import Summits.KontsevichZagierPeriods.KontsevichZagierPeriods.Theorems.SoloInformedSectorMap
import Summits.KontsevichZagierPeriods.KontsevichZagierPeriods.Theorems.SoloInformedLeafTransport
import HarnessLib

/-!
# Fans of sectors: presentability on a fan from presentability on consecutive sectors

Solo programme `solo-KontsevichZagierPeriods-informed`, session s111, step (γ-8a) of the kernel
project PRES-RAT(2) (the corner step of the vertex recursion).

The **fan** `Fan(κ, B) = {0 < z₀ < κ, 0 < z₁ < B z₀}` is, up to the null rays `z₁ = h z₀`
(`h ∈ H`), the disjoint union of the sectors `S(κ, a, b − a)` over the *consecutive pairs*
`a < b` of a finite slope set `H ⊆ K` with `0, B ∈ H ⊆ [0, B]`.  Hence (rule (1) with null
overlaps and null complements) a function presentable on every `Ω ∩ S(κ, a, b − a)` is
presentable on `Ω ∩ Fan(κ, B)`; the same holds for the swapped fan `{0 < z₁ < κ, 0 < z₀ < B z₁}`
with swapped sectors.  All slopes live in the coefficient field `K`, compared through
`algebraMap K ℝ`; consecutive pairs are found with `Finset.exists_max_image`.

References: Kontsevich–Zagier, *Periods* (2001), §1.2 rule (1).
-/

noncomputable section

open scoped BigOperators
open MeasureTheory Set
open Literature.NumberTheory.Transcendental Literature.NumberTheory.Transcendental.KZ
open Literature.ModelTheory.ExponentialFields (IsSemialgebraic isSemialgebraic_univ)

namespace Summit.KontsevichZagierPeriods.KontsevichZagierPeriods.Theorems

variable {K : Type*} [Field K] [Algebra K ℝ]

/-! ### Fans and sectors -/

/-- The open fan `{0 < z₀ < κ, 0 < z₁ < B z₀}` of slopes in `(0, B)`. [this work] -/
def soloInformedFan (κ B : ℝ) : Set (Fin 2 → ℝ) :=
  {z | 0 < z 0 ∧ z 0 < κ ∧ 0 < z 1 ∧ z 1 < B * z 0}

/-- Membership in the sector `S(κ, a, b − a)` (`a < b`): `0 < z₀ < κ` and `a z₀ < z₁ < b z₀`. -/
theorem soloInformed_mem_sector_iff {κ a b : ℝ} (hab : a < b) {z : Fin 2 → ℝ} :
    z ∈ soloInformedSector κ a (b - a) ↔ 0 < z 0 ∧ z 0 < κ ∧ a * z 0 < z 1 ∧ z 1 < b * z 0 := by
  constructor
  · rintro ⟨h0, hκ, h1, h2⟩
    have hd : 0 < (b - a) * z 0 := mul_pos (sub_pos.2 hab) h0
    rw [lt_div_iff₀ hd, zero_mul, sub_pos] at h1
    rw [div_lt_one hd] at h2
    exact ⟨h0, hκ, h1, by linarith⟩
  · rintro ⟨h0, hκ, h1, h2⟩
    have hd : 0 < (b - a) * z 0 := mul_pos (sub_pos.2 hab) h0
    exact ⟨h0, hκ, (lt_div_iff₀ hd).2 (by rw [zero_mul, sub_pos]; exact h1),
      (div_lt_one hd).2 (by linarith)⟩

/-- The fan is `ℚ`-semialgebraic for `κ, B ∈ K`. -/
theorem soloInformed_isSemialgebraic_fan (hK : ∀ c : K, IsAlgebraic ℚ (algebraMap K ℝ c))
    (κ B : K) : IsSemialgebraic ℚ (soloInformedFan (algebraMap K ℝ κ) (algebraMap K ℝ B)) := by
  have hu : IsSemialgebraic ℚ (univ : Set (Fin 2 → ℝ)) := isSemialgebraic_univ
  have e1 : IsSemialgebraic ℚ {x : Fin 2 → ℝ | x ∈ univ ∧
      (MvPolynomial.aeval x (-MvPolynomial.X 0 : MvPolynomial (Fin 2) K) : ℝ) < 0} :=
    (soloInformed_isSemialgebraicFunOn_aevalK hK hu _).isSemialgebraic_sep_neg
  have e2 : IsSemialgebraic ℚ {x : Fin 2 → ℝ | x ∈ univ ∧
      (MvPolynomial.aeval x (MvPolynomial.X 0 - MvPolynomial.C κ : MvPolynomial (Fin 2) K) : ℝ)
        < 0} :=
    (soloInformed_isSemialgebraicFunOn_aevalK hK hu _).isSemialgebraic_sep_neg
  have e3 : IsSemialgebraic ℚ {x : Fin 2 → ℝ | x ∈ univ ∧
      (MvPolynomial.aeval x (-MvPolynomial.X 1 : MvPolynomial (Fin 2) K) : ℝ) < 0} :=
    (soloInformed_isSemialgebraicFunOn_aevalK hK hu _).isSemialgebraic_sep_neg
  have e4 : IsSemialgebraic ℚ {x : Fin 2 → ℝ | x ∈ univ ∧
      (MvPolynomial.aeval x (MvPolynomial.X 1 - MvPolynomial.C B * MvPolynomial.X 0 :
        MvPolynomial (Fin 2) K) : ℝ) < 0} :=
    (soloInformed_isSemialgebraicFunOn_aevalK hK hu _).isSemialgebraic_sep_neg
  convert ((e1.inter e2).inter e3).inter e4 using 1
  ext z
  simp only [soloInformedFan, mem_setOf_eq, mem_inter_iff, mem_univ, true_and, map_neg,
    MvPolynomial.aeval_X, map_sub, map_mul, MvPolynomial.aeval_C, neg_lt_zero, sub_lt_zero]
  tauto

/-- The swap preimage of a `ℚ`-semialgebraic set is `ℚ`-semialgebraic. -/
theorem soloInformed_isSemialgebraic_swap_preimage {Ω : Set (Fin 2 → ℝ)}
    (hΩ : IsSemialgebraic ℚ Ω) :
    IsSemialgebraic ℚ ((fun z : Fin 2 → ℝ => (![z 1, z 0] : Fin 2 → ℝ)) ⁻¹' Ω) := by
  convert hΩ.preimage_comp (R := ℝ) (Equiv.swap (0 : Fin 2) 1) using 1
  ext z
  simp only [mem_preimage]
  have : (z ∘ (Equiv.swap (0 : Fin 2) 1)) = ![z 1, z 0] := by
    funext i; fin_cases i <;> rfl
  rw [this]

/-! ### The fan lemma -/

/-- **The fan lemma.**  Let `H ⊆ K` be a finite slope set containing `0` and `B`, with
`0 ≤ h ≤ B` for all `h ∈ H`.  If `f` is presentable on `Ω ∩ S(κ, a, b − a)` for every consecutive
pair `a < b` of `H`, then `f` is presentable on `Ω ∩ Fan(κ, B)`. [this work] -/
theorem soloInformed_presOn_inter_fan (hK : ∀ c : K, IsAlgebraic ℚ (algebraMap K ℝ c))
    {Ω : Set (Fin 2 → ℝ)} (hΩ : IsSemialgebraic ℚ Ω) {f : (Fin 2 → ℝ) → ℝ} (κ : K) {B : K}
    {H : Finset K} (h0 : (0 : K) ∈ H) (hB : B ∈ H)
    (hle : ∀ a ∈ H, 0 ≤ algebraMap K ℝ a ∧ algebraMap K ℝ a ≤ algebraMap K ℝ B)
    (hsec : ∀ a ∈ H, ∀ b ∈ H, algebraMap K ℝ a < algebraMap K ℝ b →
      (∀ c ∈ H, ¬ (algebraMap K ℝ a < algebraMap K ℝ c ∧ algebraMap K ℝ c < algebraMap K ℝ b)) →
      SoloInformedPresOn (Ω ∩ soloInformedSector (algebraMap K ℝ κ) (algebraMap K ℝ a)
        (algebraMap K ℝ (b - a))) f) :
    SoloInformedPresOn (Ω ∩ soloInformedFan (algebraMap K ℝ κ) (algebraMap K ℝ B)) f := by
  classical
  set e := algebraMap K ℝ with he
  have einj : Function.Injective e := (algebraMap K ℝ).injective
  -- consecutive pairs
  set CP : Finset (K × K) := (H ×ˢ H).filter (fun p => e p.1 < e p.2 ∧
    ∀ c ∈ H, ¬ (e p.1 < e c ∧ e c < e p.2)) with hCP
  have hmemCP : ∀ p : K × K, p ∈ CP ↔ (p.1 ∈ H ∧ p.2 ∈ H) ∧ e p.1 < e p.2 ∧
      ∀ c ∈ H, ¬ (e p.1 < e c ∧ e c < e p.2) := fun p => by
    rw [hCP, Finset.mem_filter, Finset.mem_product]
  -- the pieces
  set S' : K × K → Set (Fin 2 → ℝ) := fun p =>
    Ω ∩ soloInformedSector (e κ) (e p.1) (e (p.2 - p.1)) with hS'
  have hmemS' : ∀ p : K × K, e p.1 < e p.2 → ∀ z, z ∈ S' p ↔
      z ∈ Ω ∧ 0 < z 0 ∧ z 0 < e κ ∧ e p.1 * z 0 < z 1 ∧ z 1 < e p.2 * z 0 := fun p hp z => by
    change z ∈ Ω ∩ _ ↔ _
    rw [mem_inter_iff, map_sub, soloInformed_mem_sector_iff hp]
  set S : ↥CP → Set (Fin 2 → ℝ) := fun p => S' p.1 with hS
  have hSsa : ∀ p, IsSemialgebraic ℚ (S p) := fun p =>
    hΩ.inter (soloInformed_isSemialgebraic_sector hK κ _ _)
  -- distinct consecutive sectors are disjoint
  have hdisj : ∀ p q : ↥CP, p ≠ q → S p ∩ S q = ∅ := by
    intro p q hpq
    obtain ⟨⟨hp1, hp2⟩, hplt, hpc⟩ := (hmemCP p.1).1 p.2
    obtain ⟨⟨hq1, hq2⟩, hqlt, hqc⟩ := (hmemCP q.1).1 q.2
    refine eq_empty_iff_forall_notMem.2 fun z ⟨hzp, hzq⟩ => hpq ?_
    obtain ⟨-, hz0, -, hpa, hpb⟩ := (hmemS' p.1 hplt z).1 hzp
    obtain ⟨-, -, -, hqa, hqb⟩ := (hmemS' q.1 hqlt z).1 hzq
    have ha : e p.1.1 = e q.1.1 := by
      rcases lt_trichotomy (e p.1.1) (e q.1.1) with h | h | h
      · have hle' : e p.1.2 ≤ e q.1.1 := not_lt.1 fun h' => hpc q.1.1 hq1 ⟨h, h'⟩
        nlinarith
      · exact h
      · have hle' : e q.1.2 ≤ e p.1.1 := not_lt.1 fun h' => hqc p.1.1 hp1 ⟨h, h'⟩
        nlinarith
    have hb : e p.1.2 = e q.1.2 := by
      rcases lt_trichotomy (e p.1.2) (e q.1.2) with h | h | h
      · exact absurd ⟨ha ▸ hplt, h⟩ (hqc p.1.2 hp2)
      · exact h
      · exact absurd ⟨ha.symm ▸ hqlt, h⟩ (hpc q.1.2 hq2)
    exact Subtype.ext (Prod.ext (einj ha) (einj hb))
  have hnull : ∀ p q : ↥CP, p ≠ q → volume (S p ∩ S q) = 0 := fun p q hpq => by
    rw [hdisj p q hpq, measure_empty]
  -- rule (1) over the pieces
  have hU : SoloInformedPresOn (⋃ p, S p) f :=
    soloInformed_presOn_of_iUnion S hSsa hnull rfl fun p => by
      obtain ⟨⟨hp1, hp2⟩, hplt, hpc⟩ := (hmemCP p.1).1 p.2
      exact hsec _ hp1 _ hp2 hplt hpc
  -- the union of the pieces is semialgebraic, inside the fan, and exhausts it up to null rays
  have hUeq : (⋃ p, S p) = ⋃ p ∈ CP, S' p := by
    ext z
    simp only [mem_iUnion]
    exact ⟨fun ⟨p, hz⟩ => ⟨p.1, p.2, hz⟩, fun ⟨p, hp, hz⟩ => ⟨⟨p, hp⟩, hz⟩⟩
  have hUsa : IsSemialgebraic ℚ (⋃ p, S p) := by
    rw [hUeq]
    exact IsSemialgebraic.biUnion CP S' fun p _ =>
      hΩ.inter (soloInformed_isSemialgebraic_sector hK κ _ _)
  have hUsub : (⋃ p, S p) ⊆ Ω ∩ soloInformedFan (e κ) (e B) := by
    intro z hz
    obtain ⟨p, hz⟩ := mem_iUnion.1 hz
    obtain ⟨⟨hp1, hp2⟩, hplt, -⟩ := (hmemCP p.1).1 p.2
    obtain ⟨hzΩ, hz0, hzκ, hpa, hpb⟩ := (hmemS' p.1 hplt z).1 hz
    refine ⟨hzΩ, hz0, hzκ, ?_, ?_⟩
    · exact lt_of_le_of_lt (mul_nonneg (hle _ hp1).1 hz0.le) hpa
    · exact lt_of_lt_of_le hpb (mul_le_mul_of_nonneg_right (hle _ hp2).2 hz0.le)
  have hdiff : (Ω ∩ soloInformedFan (e κ) (e B)) \ (⋃ p, S p) ⊆
      ⋃ c ∈ H, {z : Fin 2 → ℝ | z 1 = e c * z 0} := by
    rintro z ⟨⟨hzΩ, hz0, hzκ, hz1, hzB⟩, hzU⟩
    by_contra hray
    simp only [mem_iUnion, mem_setOf_eq, not_exists] at hray
    -- the last slope below and the first slope above `z`
    obtain ⟨a, haH, hamax⟩ := Finset.exists_max_image (H.filter fun c => e c * z 0 < z 1)
      (fun c => e c) ⟨0, Finset.mem_filter.2 ⟨h0, by rw [map_zero, zero_mul]; exact hz1⟩⟩
    obtain ⟨b, hbH, hbmin⟩ := Finset.exists_min_image (H.filter fun c => z 1 < e c * z 0)
      (fun c => e c) ⟨B, Finset.mem_filter.2 ⟨hB, hzB⟩⟩
    obtain ⟨haH, ha⟩ := Finset.mem_filter.1 haH
    obtain ⟨hbH, hb⟩ := Finset.mem_filter.1 hbH
    have hab : e a < e b := by
      by_contra h
      have : e b * z 0 ≤ e a * z 0 := mul_le_mul_of_nonneg_right (not_lt.1 h) hz0.le
      linarith
    have hcons : ∀ c ∈ H, ¬ (e a < e c ∧ e c < e b) := by
      rintro c hc ⟨hac, hcb⟩
      rcases lt_trichotomy (e c * z 0) (z 1) with h | h | h
      · exact absurd (hamax c (Finset.mem_filter.2 ⟨hc, h⟩)) (not_le.2 hac)
      · exact hray c hc h.symm
      · exact absurd (hbmin c (Finset.mem_filter.2 ⟨hc, h⟩)) (not_le.2 hcb)
    refine hzU (mem_iUnion.2 ⟨⟨(a, b), (hmemCP _).2 ⟨⟨haH, hbH⟩, hab, hcons⟩⟩, ?_⟩)
    exact (hmemS' (a, b) hab z).2 ⟨hzΩ, hz0, hzκ, ha, hb⟩
  have hvol : volume ((Ω ∩ soloInformedFan (e κ) (e B)) \ ⋃ p, S p) = 0 :=
    measure_mono_null hdiff ((measure_biUnion_null_iff H.countable_toSet).2
      fun c _ => soloInformed_volume_ray _)
  exact soloInformed_presOn_of_subset_null hUsa hUsub hvol hU

/-- **The swapped fan lemma.**  With the same slope data, if `f ∘ swap` is presentable on
`swap⁻¹ Ω ∩ S(κ, a, b − a)` for every consecutive pair, then `f` is presentable on
`Ω ∩ swap⁻¹ Fan(κ, B)`. [this work] -/
theorem soloInformed_presOn_inter_swapFan (hK : ∀ c : K, IsAlgebraic ℚ (algebraMap K ℝ c))
    {Ω : Set (Fin 2 → ℝ)} (hΩ : IsSemialgebraic ℚ Ω) {f : (Fin 2 → ℝ) → ℝ} (κ : K) {B : K}
    {H : Finset K} (h0 : (0 : K) ∈ H) (hB : B ∈ H)
    (hle : ∀ a ∈ H, 0 ≤ algebraMap K ℝ a ∧ algebraMap K ℝ a ≤ algebraMap K ℝ B)
    (hsec : ∀ a ∈ H, ∀ b ∈ H, algebraMap K ℝ a < algebraMap K ℝ b →
      (∀ c ∈ H, ¬ (algebraMap K ℝ a < algebraMap K ℝ c ∧ algebraMap K ℝ c < algebraMap K ℝ b)) →
      SoloInformedPresOn (((fun z : Fin 2 → ℝ => (![z 1, z 0] : Fin 2 → ℝ)) ⁻¹' Ω) ∩
        soloInformedSector (algebraMap K ℝ κ) (algebraMap K ℝ a) (algebraMap K ℝ (b - a)))
        fun z => f ![z 1, z 0]) :
    SoloInformedPresOn (Ω ∩ (fun z : Fin 2 → ℝ => (![z 1, z 0] : Fin 2 → ℝ)) ⁻¹'
      soloInformedFan (algebraMap K ℝ κ) (algebraMap K ℝ B)) f := by
  have h1 := soloInformed_presOn_inter_fan hK (soloInformed_isSemialgebraic_swap_preimage hΩ)
    κ h0 hB hle hsec
  refine soloInformed_presOn_of_swap (hΩ.inter (soloInformed_isSemialgebraic_swap_preimage
    (soloInformed_isSemialgebraic_fan hK κ B))) ?_
  have hsw : ∀ z : Fin 2 → ℝ, (![(![z 1, z 0] : Fin 2 → ℝ) 1, (![z 1, z 0] : Fin 2 → ℝ) 0] :
      Fin 2 → ℝ) = z := fun z => by
    funext i; fin_cases i <;> rfl
  have heq : (fun z : Fin 2 → ℝ => (![z 1, z 0] : Fin 2 → ℝ)) ⁻¹' (Ω ∩
      (fun z : Fin 2 → ℝ => (![z 1, z 0] : Fin 2 → ℝ)) ⁻¹'
        soloInformedFan (algebraMap K ℝ κ) (algebraMap K ℝ B)) =
      ((fun z : Fin 2 → ℝ => (![z 1, z 0] : Fin 2 → ℝ)) ⁻¹' Ω) ∩
        soloInformedFan (algebraMap K ℝ κ) (algebraMap K ℝ B) := by
    ext z
    simp only [preimage_inter, mem_inter_iff, mem_preimage, hsw]
  rw [heq]
  exact h1

end Summit.KontsevichZagierPeriods.KontsevichZagierPeriods.Theorems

- _Goal of the exercise_: After reading the material above, state how many of its lines hold the word "using". No other output is needed.

- _Solution to the exercise_: 2